CODEWITHSUNDEEP
c#c#-4.0biginteger
Mike
Mike

Reputation: 3284

BigInteger string representation with decimal places

I'm trying to create a decimal representation of a big integer when it's divided by something. The follwoing is the code which does it, basically I want the precision to be of 2 places.

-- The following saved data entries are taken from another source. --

import Summits.CriticalPhenomena.CardyFormulaZ2.Theorems.CardySusyWardParafermionFamiliesToSLESixAnchorBulk
import Summits.CriticalPhenomena.CardyFormulaZ2.Theorems.ParafermionFamiliesToSLESix.Negative.CruxModuloBulkNondegenerate

/-!
# Line `strip-anchored-vertex-normalisation` — skeleton r7 (lead c6) for the crux
# `CardySusyWard.ParafermionFamiliesToSLESix` (stmt-CriticalPhenomena-10814): the residual IS the named fact `H`

Successor of skeleton r6 (lead c5: single stub `stub_anchorBulk : ¬ VertexVanishes anchorDomain anchorData`, the
normal form of the line's residual along the concrete anchor family).

RESHAPE r7 (lead c6, 2026-08-17).  Two kernel-checked facts of the tree pin the residual of this crux to an EXISTING
named Literature proposition, and nothing stronger is consumed by any composition that closes the crux:

* `Negative.parafermionFamiliesToSLESix_iff_not_bulkNondegenerate_imp` (cdisprove, landed):
  `ParafermionFamiliesToSLESix ↔ (¬ H → SLE6LimitZ2AllDiscretisations)`, i.e. the crux AS TYPED is LITERALLY
  `H ∨ (the sub-problem's own conjecture leaf)`, with
  `H = Literature.Probability.LatticeModels.ParafermionBulkNondegenerate` (Duminil-Copin–Smirnov 2012, Conj. 8.7
  non-degeneracy at `q = 1`; Literature-prover verdict `open-problem`, `[status: open]`);
* `bulkNondegenerate_of_not_vertexVanishes_anchorData` (lead c5, p147689): r6's stub implies `H`.

So the weakest statement closing the crux short of the summit conjecture is `H` itself, and r7 registers exactly that,
BY NAME, as its single stub `stub_bulkNondegenerate : ParafermionBulkNondegenerate` (the same idiom as r3/r4's
`stub_ikhlefPonsaingFirstPassage : IkhlefPonsaingFirstPassage`, discharged when that fact became a theorem).  The line's
own route to it is kept as recorded sufficient conditions (no `sorry`): r6 ⇒ r7 (`stub_bulkNondegenerate_of_anchorBulk`),
r5 ⇒ r7 (`…_of_layerSmall`), envelope ⇒ r7 (`…_of_UIE`, stmt-11387's junction), and the unfolded ∃-form of the anchor
witness (`anchorBulk_iff_exists`, p149975).  `crux_iff_bulkNondegenerate_or_conjecture` records the disjunction.

Why the stub is not provable inside the line (leads c3–c6, strategist census `STRATEGY-CENSUS.md`): the wall side is a
THEOREM (`totalVertexSum_lower_anchorData : c δ^{-5/3} ≤ ‖Σ_{S_max} F_δ‖`, from the moment identity and Ikhlef–Ponsaing's
strip law), but localising that signed mass into a compact needs signed control of the boundary collar at relative
precision `δ^{1/12}` (unsigned totals scale as `N^{7/4}`, signed ones as `N^{5/3}`, in every geometry and for every
weighted half-CR Green identity), i.e. a sharp SIGNED bulk exponent of critical bond percolation on `ℤ²`; even the
UNSIGNED shadow of `H` (`π₂(n) ≥ c n^{-1/3}` i.o. for the polychromatic two-arm probability on `ℤ²`) is open.  Lead c6's
two additional checks (unsigned localisation of the visit mass / monotonicity of visit probabilities towards the centre;
strip–rectangle coupling of the phased observable) end at the same two exponents (NOTES `## Census`).
-/

noncomputable section

namespace Summit.CriticalPhenomena.CardyFormulaZ2.Cruxes.ParafermionFamiliesToSLESix.StripAnchoredVertexNormalisation

open MeasureTheory Filter Set Metric
open scoped Topology BigOperators
open Literature.Probability.LatticeModels (DiscreteDobrushin MedialVertex Site medialPoint medialExploration IsCorner
  zdGraph discreteDomainGraph ParafermionBulkNondegenerate)
open Literature.Probability.Percolation (bondPercolation half BondConfig)
open Literature.Probability.RandomPlanarGeometry (DobrushinDomain)
open Summit.CriticalPhenomena.CardyFormulaZ2.Theses.CardySusyWard
open Summit.CriticalPhenomena.CardyFormulaZ2.Theorems.ParafermionPrecompact.Negative (IsFamily VanishesOn)
open Summit.CriticalPhenomena.CardyFormulaZ2.Theorems.ParafermionFamiliesToSLESix.Negative
  (parafermionFamiliesToSLESix_iff_not_bulkNondegenerate_imp)
open Summit.CriticalPhenomena.CardyFormulaZ2.Cruxes.EdgePrecompact.QkzStripBoundaryArm (UniformInnerEnvelope)
open Summit.CriticalPhenomena.CardyFormulaZ2.Theorems.ParafermionFamiliesToSLESix.StripAnchored
open Summit.CriticalPhenomena.CardyFormulaZ2.Theorems.ParafermionFamiliesToSLESix.StripAnchored.S5 (anchorDomain)

/-! ## The registered stub of r7 -/

/-- **stub_bulkNondegenerate (XL, OPEN — the named Literature fact `H`; the residual of the crux as typed).**
Bulk non-degeneracy of the spin-`1/3` vertex parafermionic observable of critical bond percolation on `ℤ²`: for SOME
Dobrushin domain, SOME admissible square-lattice discretisation family and SOME compact `K ⊆ Ω`, `sup_K ‖F_δ‖` is not
`o(δ^{1/3})`.  By `parafermionFamiliesToSLESix_iff_not_bulkNondegenerate_imp` the crux as typed is `H ∨ SLE₆(ℤ²)`, so
this is the weakest stub closing it short of the summit conjecture; the line's witness for it is the anchor square along
`anchorData` (`stub_bulkNondegenerate_of_anchorBulk`). [cite: DuminilCopinSmirnov2012Lattice, Conjecture 8.7] -/
theorem stub_bulkNondegenerate : ParafermionBulkNondegenerate := by
  sorry

/-! ## Recorded sufficient conditions for the stub (the line's content; no `sorry`) -/

/-- **r6 ⇒ r7**: bulk non-vanishing along the concrete anchor family witnesses `H`
(`bulkNondegenerate_of_not_vertexVanishes_anchorData`, p147689). [cite: DuminilCopinSmirnov2012Lattice, Conjecture 8.7] -/
theorem stub_bulkNondegenerate_of_anchorBulk (h : ¬ VertexVanishes anchorDomain anchorData) :
    ParafermionBulkNondegenerate :=
  bulkNondegenerate_of_not_vertexVanishes_anchorData h

/-- **r6 unfolded** (`anchorBulk_iff_exists`, p149975): the anchor witness in Literature vocabulary — on some compact
`K ⊆ Ω` of the anchor square, for some `ε > 0`, frequently as `δ → 0⁺` some medial vertex over `K` has
`ε δ^{1/3} < ‖vertexObs (anchorData δ) δ z‖`. [folklore] -/
theorem stub_bulkNondegenerate_of_anchorBulk_exists
    (h : ∃ K : Set ℂ, IsCompact K ∧ K ⊆ anchorDomain.carrier ∧ ∃ ε : ℝ, 0 < ε ∧
      ∃ᶠ δ in 𝓝[>] (0:ℝ), ∃ z : MedialVertex, medialPoint δ z ∈ K ∧
        ε * δ ^ ((1:ℝ) / 3) < ‖vertexObs (anchorData δ) δ z‖) :
    ParafermionBulkNondegenerate :=
  bulkNondegenerate_of_not_vertexVanishes_anchorData (anchorBulk_iff_exists.2 h)

/-- **r5 ⇒ r7**: the layer estimate along every anchor family under vertex vanishing gives `H`
(`bulkNondegenerate_of_layerSmall`, p147689). [cite: DuminilCopinSmirnov2012Lattice, Conjecture 8.7] -/
theorem stub_bulkNondegenerate_of_layerSmall
    (hSmall : ∀ Λ : ℝ → DiscreteDobrushin, IsFamily anchorDomain Λ → VertexVanishes anchorDomain Λ → ∀ η > (0:ℝ),
      ∃ᶠ δ in 𝓝[>] (0:ℝ), ‖totalVertexSum (Λ δ) δ‖ ≤ η * δ ^ (-(5:ℝ) / 3)) :
    ParafermionBulkNondegenerate :=
  bulkNondegenerate_of_layerSmall hSmall

/-- **The envelope route** (stmt-11387's junction closes this line at once): `UniformInnerEnvelope ⇒ H`, via
`not_vertexVanishes_anchorData_of_envelope` (from `stub_totalSmall_of_UIE`, p131326). [folklore] -/
theorem stub_bulkNondegenerate_of_UIE (hU : UniformInnerEnvelope) : ParafermionBulkNondegenerate :=
  bulkNondegenerate_of_not_vertexVanishes_anchorData (not_vertexVanishes_anchorData_of_envelope hU)

/-! ## The shape of the crux as typed (no `sorry`) -/

/-- **The crux as typed is `H ∨ (the sub-problem's conjecture leaf)`** — read-back of the landed
`parafermionFamiliesToSLESix_iff_not_bulkNondegenerate_imp` as a disjunction (classically). [folklore] -/
theorem crux_iff_bulkNondegenerate_or_conjecture :
    ParafermionFamiliesToSLESix ↔
      (ParafermionBulkNondegenerate ∨ Summit.CriticalPhenomena.CardyFormulaZ2.SLE6LimitZ2AllDiscretisations) := by
  rw [parafermionFamiliesToSLESix_iff_not_bulkNondegenerate_imp]
  exact ⟨fun h => (em ParafermionBulkNondegenerate).imp_right h, fun h hn => h.resolve_left hn⟩

/-- **`H` alone closes the crux as typed** (its second hypothesis `ParafermionPrecompact` is then contradictory).
[folklore] -/
theorem parafermionFamiliesToSLESix_of_bulkNondegenerate (hH : ParafermionBulkNondegenerate) :
    ParafermionFamiliesToSLESix :=
  parafermionFamiliesToSLESix_iff_not_bulkNondegenerate_imp.2 fun hn => (hn hH).elim

/-! ## The composition (sorry-free glue) -/

/-- **`ParafermionFamiliesToSLESix` from the registered stub — the skeleton theorem (concludes the crux BY NAME; no
`sorry` of its own).** -/
theorem ParafermionFamiliesToSLESix_of : ParafermionFamiliesToSLESix :=
  parafermionFamiliesToSLESix_of_bulkNondegenerate stub_bulkNondegenerate

end Summit.CriticalPhenomena.CardyFormulaZ2.Cruxes.ParafermionFamiliesToSLESix.StripAnchoredVertexNormalisation

end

    public string GetDecimal(BigInteger bigInteger,int divisor)
    {
        var remainder   = BigInteger.Remainder(bigInteger, divisor);
        var dividend    = BigInteger.Divide(bigInteger, divisor);

        var d = ((double)remainder / divisor);
        var decimalPart = Math.Round(d, 2);
        var retValue = dividend + decimalPart.ToString(".00");
        return retValue;
    }
}

Is there a better way of doing this please?

Thanks, -Mike

Upvotes: 1

Views: 2005

Answers (4)

Austin Salonen
Austin Salonen

Reputation: 50235

You should probably not convert the types and do the long division on your own. This should work with any BigInteger value.

I'm sure there's room for improvement here...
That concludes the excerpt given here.